5O-4 DOES COLOR-HIGHLIGHTING CLINICAL DECISION SUPPORT REMINDERS IMPROVE PHYSICIANS' RESPONSIVENESS?

Wednesday, October 22, 2014: 10:45 AM

Kristin Hendrix, PhD1, Stephen M. Downs, MD, MS1 and Aaron Carroll, MD, MS2, (1)Children's Health Services Research Indiana University School of Medicine, Indianapolis, IN, (2)Pediatric and Adolescent Comparative Effectiveness Research Indiana University School of Medicine, Indianapolis, IN
Purpose: Physicians respond to only approximately half of the clinical decision support prompts they receive, and alert fatigue has been offered as an explanation for this lack of responsiveness. This study tested the hypothesis that selectively color-highlighting prompts would increase physicians' rates of responsiveness.

Method: We conducted a randomized controlled trial using the Child Health Improvement through Computer Automation (CHICA) system. CHICA is a clinical decision support system implemented in four primary care pediatric clinics in Indianapolis, IN. It provides physicians with reminder prompts which are algorithmically derived and based on: 1) general pediatric healthcare guidelines and 2) responses parents provide about their children on a pre-visit screening form. Physicians place a check-mark in a box next to each prompt to indicate whether they responded to it. We selected eight prompts for randomization. Four of these prompts were yellow-highlighted when presented to physicians in two of the clinics. The other four prompts were yellow-highlighted when presented to physicians in the remaining two clinics. Each of the pairs of clinics served as the other pair's control. Analyses compared physician response rates to the highlighted versus non-highlighted prompts. Additionally, four prompts deemed “high-priority” (e.g., household violence) were yellow-highlighted during the study period at all of the four clinic sites. Physician response rates to these high-priority highlighted prompts were compared to response rates for those same prompts during the year before the study period, when they were not highlighted. Data analyses included binary logistic regression and chi-square analysis, including Bonferroni corrections for multiple comparisons.

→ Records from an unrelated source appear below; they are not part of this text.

import Summits.BirchSwinnertonDyer.BirchSwinnertonDyer.Theorems.AdditiveKolyvaginRoadManinFrameResidueProperRTameTwistSymbols
import Summits.BirchSwinnertonDyer.BirchSwinnertonDyer.Theorems.AdditiveKolyvaginRoadManinFrameResidueProperRTameTwistFullCharacter
import Summits.BirchSwinnertonDyer.BirchSwinnertonDyer.Theorems.AdditiveKolyvaginRoadManinFrameResidueProperRTameTwistLegendre
import Summits.BirchSwinnertonDyer.BirchSwinnertonDyer.Theorems.AdditiveKolyvaginRoadManinFrameResidueProperRTameTwistSplitL
import Summits.BirchSwinnertonDyer.BirchSwinnertonDyer.Theorems.AdditiveKolyvaginRoadManinFrameResidueProperRTameTwistSplit4
import HarnessLib

/-!
# Route `AdditiveKolyvaginRoad`, crux `ManinFrameResidueProperR` (stmt-BirchSwinnertonDyer-20709), line
# `birth`, stub TDS (`p ≥ 11`): the FULL tame-twist lever, symbol half — `Im {∞, γ∞}_f ∈ ℤ_(p)·|Ω⁻(W)|`
# for EVERY `γ ∈ Γ₀(N)` with NO hypothesis on the multiplicative primes, GRANTED ONE Literature fact
# (Kato's integral zeta elements in Néron units, all tame characters) — `--supports`, helper

Cell `pub/bsd-wall`, seat `bsd-wall-manin-p1` g3. THEOREMS ONLY; the published input is the Literature fact
`Literature.NumberTheory.EllipticCurves.kato_neron_isIntegral_twistedSymbolSum_of_additive` (hypothesis `hK`).
Compared with `…RTameTwistSymbols` ((A²)) and `…RTameTwistPlus` ((A⁺)), the hypothesis on the multiplicative
primes `ℓ ∥ N` is replaced by `a_ℓ = ±1` (always true: Kraus–Oesterlé): at a resonant prime `ℓ ≡ a_ℓ (mod p)`
the auxiliary prime `d′ ≡ 3 (4)` is chosen with `(ℓ/d′) = −1` (so every ODD character has `χ(ℓ) ≠ 1` and the
symmetric Euler factor is a `p`-unit by `…FullEuler`), at `ℓ ≡ −a_ℓ (mod p)` with `(ℓ/d′) = +1`; by reciprocity
these are conditions `(−d_γ/ℓ) = ∓1` on `γ` (`pint_im_cuspSymbol_of_adjustableL`), carried through the
splitting `γ⁴ = γ₁γ₂` of `…RTameTwistSplitL` with the square `d_{γ⁴}` (`…RTameTwistLegendre`) in
`pint_im_cuspSymbolL`. The main theorems (Manin's `p`-part, TDS at every frame) are in `…RTameTwistFull`.
HONEST STATUS: conditional on that ONE fact (referee flag in its docstring); nothing is closed by this file.
-/

set_option autoImplicit false
set_option linter.dupNamespace false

Result: There was no difference in physicians’ response rates to highlighted compared to non-highlighted prompts (OR=1.056, p=0.259, ns). Similarly, physicians were no more likely to respond to highlighted high-priority prompts, compared to the previous year when the prompts were not highlighted (χ2=0.067, p=0.796, ns).

Conclusion: We did not find evidence that yellow-highlighting clinical decisions support reminders is an effective strategy to increase physician responsiveness. Alternative possibilities for combating alert-fatigue and increasing responsiveness to prompts should be explored.